Precisely the point I made in my first column on this subject.

Clearly the Shepard case was “more than a murder story” for the Post and
other establishment press outlets because they are promoting hate-crimes
legislation under the guise of reporting news. The Post’s own national news
editor characterizes the sensational murder of Jesse Dirkhising as “routine.” God help us if it is
“routine.” I don’t doubt, for a minute, given the media myopia on such
stories, that there are many other Jesse Dirkhisings being ignored. But, God
help us if it ever becomes “routine.”

“The story of the Sept. 26 death of Jesse Dirkhising in Rogers, Ark., and
the arrest of two male suspects, wasn’t transmitted on the Associated Press’
national news wires until Oct. 29,” Shipp continues. The Post, considering
this a “routine” story, carried a news brief on Oct. 30.

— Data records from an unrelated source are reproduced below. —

import Summits.CriticalPhenomena.PercolationContinuityZ3.Theorems.PercNearOneGluingNoHeavyLowerTailSahiThreeCopyLiterals

/-!
# `NoHeavyLowerTail` (crux stmt-CriticalPhenomena-4575), Sahi programme: **3C-SAHI IS STABLE UNDER OR-ING WITH OR-EVENTS AND AND-ING WITH
# CYLINDERS ON FRESH COORDINATES** — iteration of the literal steps of `…SahiThreeCopyLiterals`, and the resulting new settled classes

Support file (Sahi cell, seat `prim-sahi-p1`, generation 54; `--supports stmt-CriticalPhenomena-4575`); companion of `…SahiThreeCopyLiterals`
(one-literal steps `tc_orAdj_cons_nonneg`, `tc_andAdj_cons_nonneg`).  Pure proofs plus two recursive definitions (`orAdjoin`, `andAdjoin`); no `sorry`,
standard axioms.

* `orAdjoin m S f = f ∨ OR_S` (adjoin `m` fresh front coordinates, OR the selected ones), `andAdjoin m S f = f · Π_{i∈S} x_i`.
* ★★ `tc_orAdjoin_nonneg` / `tc_andAdjoin_nonneg`: if `f, g, h : {0,1}^d → [0,1]` are monotone with `c_b(f,g,h) ≥ 0` at EVERY profile, then
  `c_b(f ∨ OR_S, g ∨ OR_T, h ∨ OR_U) ≥ 0` and `c_b(f ∧ AND_S, g ∧ AND_T, h ∧ AND_U) ≥ 0` at every profile of `{0,1}^{d+m}`, for all `S, T, U ⊆ [m]`
  (induction on `m` over the one-literal steps).  So the class of triples satisfying the census conjecture 3C-SAHI (CENSUS §175 W197) at all
  profiles is closed under these operations — a "caterpillar read-once" closure.
* NEW SETTLED CLASSES (coefficientwise, every profile, every dimension): `tc_orAdjoin_principal_nonneg` — `(1_{↑m} ∨ OR_S, 1_B ∨ OR_T, 1_C ∨ OR_U)` for a
  principal up-set and two ARBITRARY up-sets `B, C` (from `…Cylinder`); `tc_orAdjoin_nested_nonneg` — `(1_A ∨ OR_S, 1_B ∨ OR_T, 1_C ∨ OR_U)` with
  `B ⊆ C` (from `…Nested`); `tc_andAdjoin_orInd_nonneg` — three OR-events each AND-ed with a cylinder on fresh coordinates (from `…OrEvents`);
  law level `sahiE_three_coin_orAdjoin_principal_nonneg` (every product measure).
[this work; conjecture: CENSUS §175 W197 (prim-sahi-census gen 54)]
-/

namespace Summit.CriticalPhenomena.PercolationContinuityZ3.Theorems.SahiThreeCopy

open Finset Function Literature.Combinatorics.Sahi2008
open scoped BigOperators

noncomputable section

variable {d : ℕ}

/-! ### §5 Iteration: adjoining OR-events / cylinders on `m` fresh coordinates -/

/-- Adjoin `m` fresh coordinates (in front) as OR-literals selected by `S : Fin m → Bool`:
`orAdjoin m S f (x) = 1` if `x_i = 1` for some selected fresh `i < m`, else `f(x_m,…,x_{m+d−1})` — i.e. `f ∨ OR_S`. [this work] -/
def orAdjoin : (m : ℕ) → (Fin m → Bool) → (Pt d → ℝ) → Pt (d + m) → ℝ
  | 0, _, f => f
  | m + 1, S, f => orAdj (S 0) (orAdjoin m (Fin.tail S) f)

/-- Adjoin `m` fresh coordinates as AND-literals selected by `S`: `andAdjoin m S f = f · Π_{i selected} x_i` — i.e. `f ∧ AND_S`. [this work] -/
def andAdjoin : (m : ℕ) → (Fin m → Bool) → (Pt d → ℝ) → Pt (d + m) → ℝ
  | 0, _, f => f
  | m + 1, S, f => andAdj (S 0) (andAdjoin m (Fin.tail S) f)

/-- `orAdjoin` preserves `0 ≤ · ≤ 1` and monotonicity. [this work] -/
theorem orAdjoin_props : ∀ (m : ℕ) (S : Fin m → Bool) {f : Pt d → ℝ}, (∀ x, 0 ≤ f x) → (∀ x, f x ≤ 1) → Monotone f →
    (∀ x, 0 ≤ orAdjoin m S f x) ∧ (∀ x, orAdjoin m S f x ≤ 1) ∧ Monotone (orAdjoin m S f)
  | 0, _, _, h0, h1, hm => ⟨h0, h1, hm⟩
  | m + 1, S, _, h0, h1, hm => by
    obtain ⟨i0, i1, im⟩ := orAdjoin_props m (Fin.tail S) h0 h1 hm
    exact ⟨orAdj_nonneg _ i0, orAdj_le_one _ i1, orAdj_monotone _ i1 im⟩

/-- `andAdjoin` preserves `0 ≤ · ≤ 1` and monotonicity. [this work] -/
theorem andAdjoin_props : ∀ (m : ℕ) (S : Fin m → Bool) {f : Pt d → ℝ}, (∀ x, 0 ≤ f x) → (∀ x, f x ≤ 1) → Monotone f →
    (∀ x, 0 ≤ andAdjoin m S f x) ∧ (∀ x, andAdjoin m S f x ≤ 1) ∧ Monotone (andAdjoin m S f)
  | 0, _, _, h0, h1, hm => ⟨h0, h1, hm⟩
  | m + 1, S, _, h0, h1, hm => by
    obtain ⟨i0, i1, im⟩ := andAdjoin_props m (Fin.tail S) h0 h1 hm
    exact ⟨andAdj_nonneg _ i0, andAdj_le_one _ i1, andAdj_monotone _ i0 im⟩

/-- ★★ **3C-SAHI IS STABLE UNDER OR-ING WITH OR-EVENTS ON FRESH COORDINATES**: if `f, g, h : {0,1}^d → [0,1]` are monotone and
`c_b(f,g,h) ≥ 0` for EVERY profile `b`, then `c_b(f ∨ OR_S, g ∨ OR_T, h ∨ OR_U) ≥ 0` for every profile of `{0,1}^{d+m}` and all
`S, T, U ⊆ [m]`. [this work] -/
theorem tc_orAdjoin_nonneg : ∀ (m : ℕ) (S T U : Fin m → Bool) {f g h : Pt d → ℝ}, (∀ x, 0 ≤ f x) → (∀ x, f x ≤ 1) → Monotone f →
    (∀ x, 0 ≤ g x) → (∀ x, g x ≤ 1) → Monotone g → (∀ x, 0 ≤ h x) → (∀ x, h x ≤ 1) → Monotone h →
    (∀ b : Fin d → ℕ, 0 ≤ tc b f g h) → ∀ b : Fin (d + m) → ℕ, 0 ≤ tc b (orAdjoin m S f) (orAdjoin m T g) (orAdjoin m U h)
  | 0, _, _, _, _, _, _, _, _, _, _, _, _, _, _, _, htc, b => htc b
  | m + 1, S, T, U, _, _, _, hf0, hf1, hfm, hg0, hg1, hgm, hh0, hh1, hhm, htc, b => by
    obtain ⟨f0, f1, fm⟩ := orAdjoin_props m (Fin.tail S) hf0 hf1 hfm
    obtain ⟨g0, g1, gm⟩ := orAdjoin_props m (Fin.tail T) hg0 hg1 hgm
    obtain ⟨h0', h1', hm'⟩ := orAdjoin_props m (Fin.tail U) hh0 hh1 hhm
    have IH := tc_orAdjoin_nonneg m (Fin.tail S) (Fin.tail T) (Fin.tail U) hf0 hf1 hfm hg0 hg1 hgm hh0 hh1 hhm htc (Fin.tail b)
    have hb : b = Fin.cons (b 0) (Fin.tail b) := (Fin.cons_self_tail b).symm
    rw [hb]
    exact tc_orAdj_cons_nonneg (b 0) (Fin.tail b) (S 0) (T 0) (U 0) f0 f1 fm g0 g1 gm h0' h1' hm' IH

/-- ★ **3C-SAHI IS STABLE UNDER AND-ING WITH CYLINDERS ON FRESH COORDINATES**: same with `f ∧ AND_S = f·Π_{i∈S} x_i`. [this work] -/
theorem tc_andAdjoin_nonneg : ∀ (m : ℕ) (S T U : Fin m → Bool) {f g h : Pt d → ℝ}, (∀ x, 0 ≤ f x) → (∀ x, f x ≤ 1) → Monotone f →
    (∀ x, 0 ≤ g x) → (∀ x, g x ≤ 1) → Monotone g → (∀ x, 0 ≤ h x) → (∀ x, h x ≤ 1) → Monotone h →
    (∀ b : Fin d → ℕ, 0 ≤ tc b f g h) → ∀ b : Fin (d + m) → ℕ, 0 ≤ tc b (andAdjoin m S f) (andAdjoin m T g) (andAdjoin m U h)
  | 0, _, _, _, _, _, _, _, _, _, _, _, _, _, _, _, htc, b => htc b
  | m + 1, S, T, U, _, _, _, hf0, hf1, hfm, hg0, hg1, hgm, hh0, hh1, hhm, htc, b => by
    obtain ⟨f0, f1, fm⟩ := andAdjoin_props m (Fin.tail S) hf0 hf1 hfm
    obtain ⟨g0, g1, gm⟩ := andAdjoin_props m (Fin.tail T) hg0 hg1 hgm
    obtain ⟨h0', h1', hm'⟩ := andAdjoin_props m (Fin.tail U) hh0 hh1 hhm
    have IH := tc_andAdjoin_nonneg m (Fin.tail S) (Fin.tail T) (Fin.tail U) hf0 hf1 hfm hg0 hg1 hgm hh0 hh1 hhm htc (Fin.tail b)
    have hb : b = Fin.cons (b 0) (Fin.tail b) := (Fin.cons_self_tail b).symm
    rw [hb]
    exact tc_andAdj_cons_nonneg (b 0) (Fin.tail b) (S 0) (T 0) (U 0) f0 fm g0 gm h0' hm' IH

/-! ### §6 New settled classes of 3C-SAHI -/

/-- Indicators of finite sets of points take values in `[0,1]`. [this work] -/
theorem setInd_le_one' (A : Finset (Pt d)) (x : Pt d) : setInd A x ≤ 1 := by
  unfold setInd; split_ifs <;> norm_num

/-- ★ **(principal up-set ∨ OR-event, up-set ∨ OR-event, up-set ∨ OR-event)**: for a principal up-set `↑mₚ` and ARBITRARY up-sets `B, C` of
`{0,1}^d` and any `S, T, U ⊆ [m]`: `0 ≤ c_b(1_{↑mₚ} ∨ OR_S, 1_B ∨ OR_T, 1_C ∨ OR_U)` at every profile of `{0,1}^{d+m}` (one-cylinder-slot theorem
`tc_setInd_principal_nonneg` of `…Cylinder` + OR-stability). [this work] -/
theorem tc_orAdjoin_principal_nonneg (m : ℕ) (S T U : Fin m → Bool) (mₚ : Pt d) {B C : Finset (Pt d)}
    (hB : IsUpperSet (B : Set (Pt d))) (hC : IsUpperSet (C : Set (Pt d))) (b : Fin (d + m) → ℕ) :
    0 ≤ tc b (orAdjoin m S (setInd (univ.filter fun x : Pt d => ∀ i, mₚ i = true → x i = true)))
      (orAdjoin m T (setInd B)) (orAdjoin m U (setInd C)) := by
  have hA : IsUpperSet ((univ.filter fun x : Pt d => ∀ i, mₚ i = true → x i = true : Finset (Pt d)) : Set (Pt d)) := by
    intro x y hxy hx
    simp only [coe_filter, mem_univ, true_and, Set.mem_setOf_eq] at hx ⊢
    exact fun i hi => Bool.eq_true_of_true_le ((hx i hi) ▸ hxy i)
  exact tc_orAdjoin_nonneg m S T U (setInd_nonneg _) (setInd_le_one' _) (monotone_setInd hA) (setInd_nonneg _) (setInd_le_one' _)
    (monotone_setInd hB) (setInd_nonneg _) (setInd_le_one' _) (monotone_setInd hC)
    (fun b' => tc_setInd_principal_nonneg b' mₚ hB hC) b

/-- ★ **(up-set ∨ OR-event)³ with two nested inner events**: for up-sets `A, B ⊆ C`: `0 ≤ c_b(1_A ∨ OR_S, 1_B ∨ OR_T, 1_C ∨ OR_U)`. [this work] -/
theorem tc_orAdjoin_nested_nonneg (m : ℕ) (S T U : Fin m → Bool) {A B C : Finset (Pt d)} (hA : IsUpperSet (A : Set (Pt d)))
    (hB : IsUpperSet (B : Set (Pt d))) (hC : IsUpperSet (C : Set (Pt d))) (hBC : B ⊆ C) (b : Fin (d + m) → ℕ) :
    0 ≤ tc b (orAdjoin m S (setInd A)) (orAdjoin m T (setInd B)) (orAdjoin m U (setInd C)) :=
  tc_orAdjoin_nonneg m S T U (setInd_nonneg _) (setInd_le_one' _) (monotone_setInd hA) (setInd_nonneg _) (setInd_le_one' _)
    (monotone_setInd hB) (setInd_nonneg _) (setInd_le_one' _) (monotone_setInd hC)
    (fun b' => tc_setInd_nonneg_of_subset₂₃ b' hA hB hC hBC) b

/-- ★ **(OR-event ∧ cylinder)³**: `0 ≤ c_b(1_{A_S} · Π_{S'} x, 1_{A_T} · Π_{T'} x, 1_{A_U} · Π_{U'} x)` — OR-events on `{0,1}^d` each AND-ed with
cylinders on `m` fresh coordinates (`…OrEvents.tc_orInd_nonneg` + AND-stability). [this work] -/
theorem tc_andAdjoin_orInd_nonneg (m : ℕ) (S' T' U' : Fin m → Bool) (S T U : Finset (Fin d)) (b : Fin (d + m) → ℕ) :
    0 ≤ tc b (andAdjoin m S' (orInd S)) (andAdjoin m T' (orInd T)) (andAdjoin m U' (orInd U)) := by
  have h1 : ∀ (X : Finset (Fin d)) (x : Pt d), orInd X x ≤ 1 := fun X x => by unfold orInd; split_ifs <;> norm_num
  exact tc_andAdjoin_nonneg m S' T' U' (orInd_nonneg S) (h1 S) (monotone_orInd S) (orInd_nonneg T) (h1 T) (monotone_orInd T)
    (orInd_nonneg U) (h1 U) (monotone_orInd U) (fun b' => tc_orInd_nonneg b' S T U) b

/-- Law level (every coin weight `q ∈ [0,1]^{d+m}`): `0 ≤ E₃^{coin q}(1_{↑mₚ} ∨ OR_S, 1_B ∨ OR_T, 1_C ∨ OR_U)`. [this work] -/
theorem sahiE_three_coin_orAdjoin_principal_nonneg (m : ℕ) (S T U : Fin m → Bool) (mₚ : Pt d) {B C : Finset (Pt d)}
    (hB : IsUpperSet (B : Set (Pt d))) (hC : IsUpperSet (C : Set (Pt d))) {q : Fin (d + m) → ℝ} (hq : ∀ i, 0 ≤ q i ∧ q i ≤ 1) :
    0 ≤ sahiE (coinWeight q) 3 ![orAdjoin m S (setInd (univ.filter fun x : Pt d => ∀ i, mₚ i = true → x i = true)),
      orAdjoin m T (setInd B), orAdjoin m U (setInd C)] :=
  sahiE_three_coin_nonneg_of_tc hq fun b => tc_orAdjoin_principal_nonneg m S T U mₚ hB hC b

end

end Summit.CriticalPhenomena.PercolationContinuityZ3.Theorems.SahiThreeCopy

True, the monopoly establishment news organization known as the Associated
Press didn’t cover the story until Oct. 29. It was forced to do so primarily
by the coverage of the case in this column and in a news story in the
Washington Times the very same day — Oct. 22. Still, aware of many of the
details of this horrendous murder case, the Post still considered it
“routine” and briefed it Oct. 30.

Even Shipp seems to agree the Post underplayed it. And the Associated Press
now acknowledges blowing the story in the first place. But rather than thank
a colleague for bringing an admittedly important national story to light on
the fastest-growing news service on the Internet, Shipp chose to demean me
by linking my name with David Duke.

“For a variety of reasons, some people insist upon depicting the Shepard and
Dirkhising slayings as equivalent,” writes Shipp. “Here at the Post,
however, the two are seen as quite different. A hate crime homicide such as
Shepard’s and, four months before that, James Byrd’s in Jasper, Tex., is, ‘a
special kind of killing,’ the Post has editorialized. ‘It tells a segment of
American society that its physical safety is at risk.’”

Well, I’ve got news for Shipp and his friends on the Post’s editorial page:
The Dirkhising case illustrates that there is a physical risk to a segment
of American society — namely young boys. Keep in mind that Jesse’s guardians
saw nothing wrong with a 13-year-old boy spending weekends with a homosexual
couple. That’s crazy. But the national climate that fosters such poor
judgment was created, in part, by the kind of selective, politically
influenced reporting we witnessed at the Post and the AP.

“Arkansas authorities have not characterized the Dirkhising death as a hate
crime,” Shipp continues. “Matthew Shepard’s death sparked public expressions
of outrage that themselves became news. That Jesse Dirkhising’s death has
not done so to date is hardly the fault of the Washington Post.”

I don’t recall the Post and the AP waiting to see if Wyoming authorities
characterized the Shepard case as a hate crime. They declared it one. Jesse
Dirkhising’s death has, by now, also sparked public expressions of outrage.
Yet, the Post has still not covered it with an enterprising news report —
only with Shipp’s pathetic excuses and rationalizations. What does that tell
you?

If Shipp would like to debate this issue with me personally — online, on
radio, on television or in print — I invite him to stand toe to toe with me
like a man rather than use his Post column to make ad hominem slurs and
innuendoes. Just name the time and place. Of course, I won’t hold my breath.
But, just in case he’s got the cojones, I can be reached by
e-mail and eagerly await the challenge.